import Summits.ResolutionOfSingularities.ResolutionOfSingularities.Theorems.HilbertSamuelEliminationCampaignW42RidgeDimMonotone
import Summits.ResolutionOfSingularities.ResolutionOfSingularities.Theorems.HilbertSamuelEliminationSigmaMaxModificationsCorridor3WMono
import HarnessLib

/-!
# [OURS · L1 W4.2] `ē` DOES NOT INCREASE AT NEAR POINTS — UNCONDITIONALLY: `ē_{x'}(X') ≤ ē_x(X)` at every near point of a
# permissible blow-up (no closedness, no level bound, no binder), hence the s42 assembly hypothesis
# `CampaignW42.GeomDirDimNonincrease p`, the w42 row `ClosedOriginGeomDirDimNonincrease p N` and the content of the registered
# stub `stub_Wmono` hold for every `p` with NO named fact (campaign s42, cell res-hironaka; `--supports`)

HONEST FRAMING. OURS (slot W4.2, prover res-L1-s42-pv-1, gen 5). The tree held these three statements MODULO the printed binder
CJS Thm. 3.10 (4) (`CossartJannsenSaito2020_thm_3_10_4`: `closedOriginGeomDirDimNonincrease_of_thm_3_10_4`,
`stub_Wmono_of_thm_3_10_4`, `geomDirDimNonincrease_of_thm_3_10_4`, file `…SigmaMaxModificationsCorridor3WMono`). The binder was used
only through `geomDirDim_le_of_hsFun_eq_of_isClosed` (`ē_{x'} ≤ ē_x` at a CLOSED near point). This file proves that inequality
outright and more — at EVERY near point, from the unconditional ridge monotonicity `ridgeDimDropAt_of_isNearPoint`
(`…CampaignW42RidgeDimMonotone`, this generation: Dietel (8.2.7) (ii) for Giraud's ridge) and `dim F = ē` (`ridgeDim_eq_geomDirDim`,
F-56 discharged) — and re-runs the three short assemblies of `…Corridor3WMono` without the binder:

* `geomDirDim_le_of_isNearPoint` — `ē_{x'}(X') ≤ ē_{π x'}(X)` (`X` with universally catenary local ring at `π x'`, `D` permissible
  there, `π` a blow-up in `D`, `H^N_{X'}(x') = H^N_X(π x')` for SOME `N`);
* `geomDirDim_le_of_canonicalNearStep_of_stateGood'` — generic value of W-mono without the binder;
* **`closedOriginGeomDirDimNonincrease_holds (p N)`**, **`wmono_holds : ∀ p, p.Prime → ClosedOriginGeomDirDimNonincrease.{0} p 3`**
  (the registered signature of `stub_Wmono` with its binder REMOVED), **`geomDirDimNonincrease_holds (p) : GeomDirDimNonincrease p`**.

NOTHING here is a statement of H. Hironaka's manuscript [Hironaka2017]. AI review is weaker than expert review. References
(orientation only): V. Cossart, U. Jannsen, S. Saito, LNM 2270 (2020), Thm. 3.10 (4), Lemma 5.34 (3), Rem. 18.29 (1); B. Dietel,
Dissertation Regensburg (2015), Satz (8.2.7) (ii).
-/

noncomputable section

-- single-conjunct summit: the doubled namespace component `ResolutionOfSingularities` is mandated
set_option linter.dupNamespace false

open CategoryTheory AlgebraicGeometry TopologicalSpace IsLocalRing
open Literature.AlgebraicGeometry.Resolution Literature.RingTheory.HilbertSamuel
open Summit.ResolutionOfSingularities.ResolutionOfSingularities.Theorems.SigmaMaxModificationsCorridor3.Helpers

namespace Summit.ResolutionOfSingularities.ResolutionOfSingularities.Theorems

namespace CampaignW42

universe u

/-! ## `ē_{x'}(X') ≤ ē_x(X)` at every near point -/

section Schemes

variable {X X' : Scheme.{u}} [IsLocallyNoetherian X] [IsLocallyNoetherian X'] {π : X' ⟶ X} {D : X.IdealSheafData}

/-- **`ē_{x'}(X') ≤ ē_{π x'}(X)` at EVERY near point of a permissible blow-up — no binder, no closedness of `x'`, no bound on the
level** (`dim F_{x'} + tr.deg ≤ dim F_x`, `dim F = ē`). [cite: CossartJannsenSaito2020, Thm. 3.10 (4), Rem. 18.29 (1)]
[cite: Dietel2015, Satz (8.2.7) (ii) p. 105] -/
theorem geomDirDim_le_of_isNearPoint (hπ : IsBlowup π D) (x' : X') (hperm : IdealSheafData.IsPermissibleAt D (π.base x'))
    (hUC : IsUniversallyCatenaryRing (X.presheaf.stalk (π.base x'))) {N : ℕ} (hnear : IsNearPoint π N x') :
    Scheme.geomDirDim X' x' ≤ Scheme.geomDirDim X (π.base x') := by
  have h := ridgeDimDropAt_of_isNearPoint hπ x' hperm hUC hnear
  unfold RidgeDimDropAt at h
  rw [← ridgeDim_eq_geomDirDim, ← ridgeDim_eq_geomDirDim]
  have h' : (Scheme.ridgeDim X' x' : Cardinal.{u}) ≤ (Scheme.ridgeDim X (π.base x') : Cardinal.{u}) :=
    le_trans (self_le_add_right _ _) h
  exact_mod_cast h'

/-- **Drop-in for `geomDirDim_le_of_hsFun_eq_of_isClosed` WITHOUT the binder** (and without `N ≥ dim X`, without closedness):
`X` excellent, `D` permissible, `π` a blow-up in `D`, `x'` over `V(D)` with `H^N_{X'}(x') = H^N_X(π x')`. [cite: Dietel2015, Satz (8.2.7) (ii) p. 105] -/
theorem geomDirDim_le_of_hsFun_eq_of_isExcellent (hX : Scheme.IsExcellent X) (hD : IdealSheafData.IsPermissible D)
    (hπ : IsBlowup π D) {N : ℕ} {x' : X'} (hx : π.base x' ∈ (D.support : Set X))
    (hnear : Scheme.hsFun X' N x' = Scheme.hsFun X N (π.base x')) :
    Scheme.geomDirDim X' x' ≤ Scheme.geomDirDim X (π.base x') :=
  geomDirDim_le_of_isNearPoint hπ x' (hD _ hx) (hX.isUniversallyCatenaryRing_stalk _) hnear

end Schemes

/-! ## W-MONO without the binder -/

variable {R : ∀ S : Scheme.{u}, CentreSeq S → Prop} {N : ℕ} {ν : ℕ → ℕ}

/-- **Generic value of W-mono, unconditionally** (`…Corridor3WMono`'s `geomDirDim_le_of_canonicalNearStep_of_stateGood` with the
binder CJS Thm. 3.10 (4) replaced by `geomDirDim_le_of_isNearPoint`). [cite: CossartJannsenSaito2020, Lemma 5.34 (3)]
[cite: Dietel2015, Satz (8.2.7) (ii) p. 105] -/
theorem geomDirDim_le_of_canonicalNearStep_of_stateGood' {k : Type u} [Field k] {s s' : MarkedStage.{u}}
    (hgood : StateGood k R N ν s.W s.L s.P) (hmem : s.pt ∈ Scheme.hsStratum s.W N ν) (hst : CanonicalNearStep R N ν s s') :
    s'.geomDirDim ≤ s.geomDirDim := by
  obtain ⟨C, P', hln, x', hcs, hπ, -, hx'ν, rfl⟩ := hst
  haveI : IsLocallyNoetherian s.W := s.ln
  haveI : IsLocallyNoetherian (blowup C) := hln
  show Scheme.geomDirDim (blowup C) x' ≤ Scheme.geomDirDim s.W s.pt
  by_cases hxC : s.pt ∈ (C.support : Set s.W)
  · -- over the centre: the unconditional monotonicity at the near point `x'`
    have hnear : Scheme.hsFun (blowup C) N x' = Scheme.hsFun s.W N ((blowup.π C).base x') := by
      rw [Scheme.mem_hsStratum_iff.mp hx'ν, hπ]
      exact (Scheme.mem_hsStratum_iff.mp hmem).symm
    have hle := geomDirDim_le_of_hsFun_eq_of_isExcellent hgood.isExcellent (hgood.isPermissible hcs) (blowup.isBlowup C)
      (x' := x') (hπ.symm ▸ hxC) hnear
    rwa [hπ] at hle
  · -- off the centre: the blow-up is a local isomorphism at `x'`
    rw [← hπ] at hxC ⊢
    exact (geomDirDim_blowup_eq_of_notMem_support C x' hxC).le

/-- **W-MONO for every `p` and every level `N`, UNCONDITIONALLY** (`Helpers.ClosedOriginGeomDirDimNonincrease p N`): along a
canonical near step from a stage reached from a maximal origin, `ē` does not increase. [OURS · L1 W4.2] replaces the role of CJS
Thm. 3.10 (4) + Lemma 5.34 (3) for the line `w_ladder`; NOT a statement of the manuscript. [cite: CossartJannsenSaito2020, Lemma 5.34 (3)]
[cite: Dietel2015, Satz (8.2.7) (ii) p. 105] -/
theorem closedOriginGeomDirDimNonincrease_holds (p N : ℕ) : ClosedOriginGeomDirDimNonincrease.{u} p N := by
  intro R _ hRa ν s s' hsc hst
  obtain ⟨X, hXln, x, hX, hreach⟩ := hsc
  by_cases hν : ν = iterPSum N Phi
  · -- degenerate value: the marked point is a regular point of its stage
    have hmem := SigmaMaxModificationsCorridor3.Moving.pt_mem_hsStratum_of_reaches (R := R) hX.mem_stratum hreach
    haveI : IsLocallyNoetherian s.W := s.ln
    have hreg : s.pt ∈ Scheme.regularLocus s.W := by
      have hmem' : Scheme.hsFun s.W N s.pt = iterPSum N Phi := hν ▸ Scheme.mem_hsStratum_iff.mp hmem
      exact ((Scheme.hsFun_eq_iterPSum_Phi_iff N s.pt).mp hmem').1
    exact geomDirDim_le_of_canonicalNearStep_of_mem_regularLocus hreg hst
  · obtain ⟨k, _, h0⟩ := exists_stateGood_init_of_isMaximalOrigin hX hν hRa
    obtain ⟨hgood, hmem⟩ := stateGood_and_mem_of_reaches (s₀ := MarkedStage.init X x) h0 hX.mem_stratum hreach
    exact geomDirDim_le_of_canonicalNearStep_of_stateGood' hgood hmem hst

/-- **The registered signature of `stub_Wmono` (skeleton `w_ladder`, stmt-ResolutionOfSingularities-19249) with its binder REMOVED:
`∀ p, p.Prime → ClosedOriginGeomDirDimNonincrease.{0} p 3`.** [OURS · L1 W4.2]; NOT a statement of the manuscript.
[cite: Dietel2015, Satz (8.2.7) (ii) p. 105] -/
theorem wmono_holds : ∀ p : ℕ, p.Prime → ClosedOriginGeomDirDimNonincrease.{0} p 3 :=
  fun p _ => closedOriginGeomDirDimNonincrease_holds p 3

/-- **The s42 assembly hypothesis `CampaignW42.GeomDirDimNonincrease p` holds for every `p`, UNCONDITIONALLY** (isolated origins are
maximal origins). [OURS · L1 W4.2]; NOT a statement of the manuscript. [cite: Dietel2015, Satz (8.2.7) (ii) p. 105]
[cite: CossartJannsenSaito2020, Rem. 18.29 (1)] -/
theorem geomDirDimNonincrease_holds (p : ℕ) : GeomDirDimNonincrease.{u} p := by
  intro R hRf hRa N ν s s' hsc hst
  obtain ⟨X, hXln, x, hX, hreach⟩ := hsc
  exact closedOriginGeomDirDimNonincrease_holds p N R hRf hRa ν s s' ⟨X, hXln, x, hX.isMaximalOrigin, hreach⟩ hst

end CampaignW42

end Summit.ResolutionOfSingularities.ResolutionOfSingularities.Theorems

end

- - - - - - -

• [HOW TO COMPLETE THIS TASK]
Gather from the data above every line with the string "hreg".

• [RESPONSE]
    have hreg : s.pt ∈ Scheme.regularLocus s.W := by
    exact geomDirDim_le_of_canonicalNearStep_of_mem_regularLocus hreg hst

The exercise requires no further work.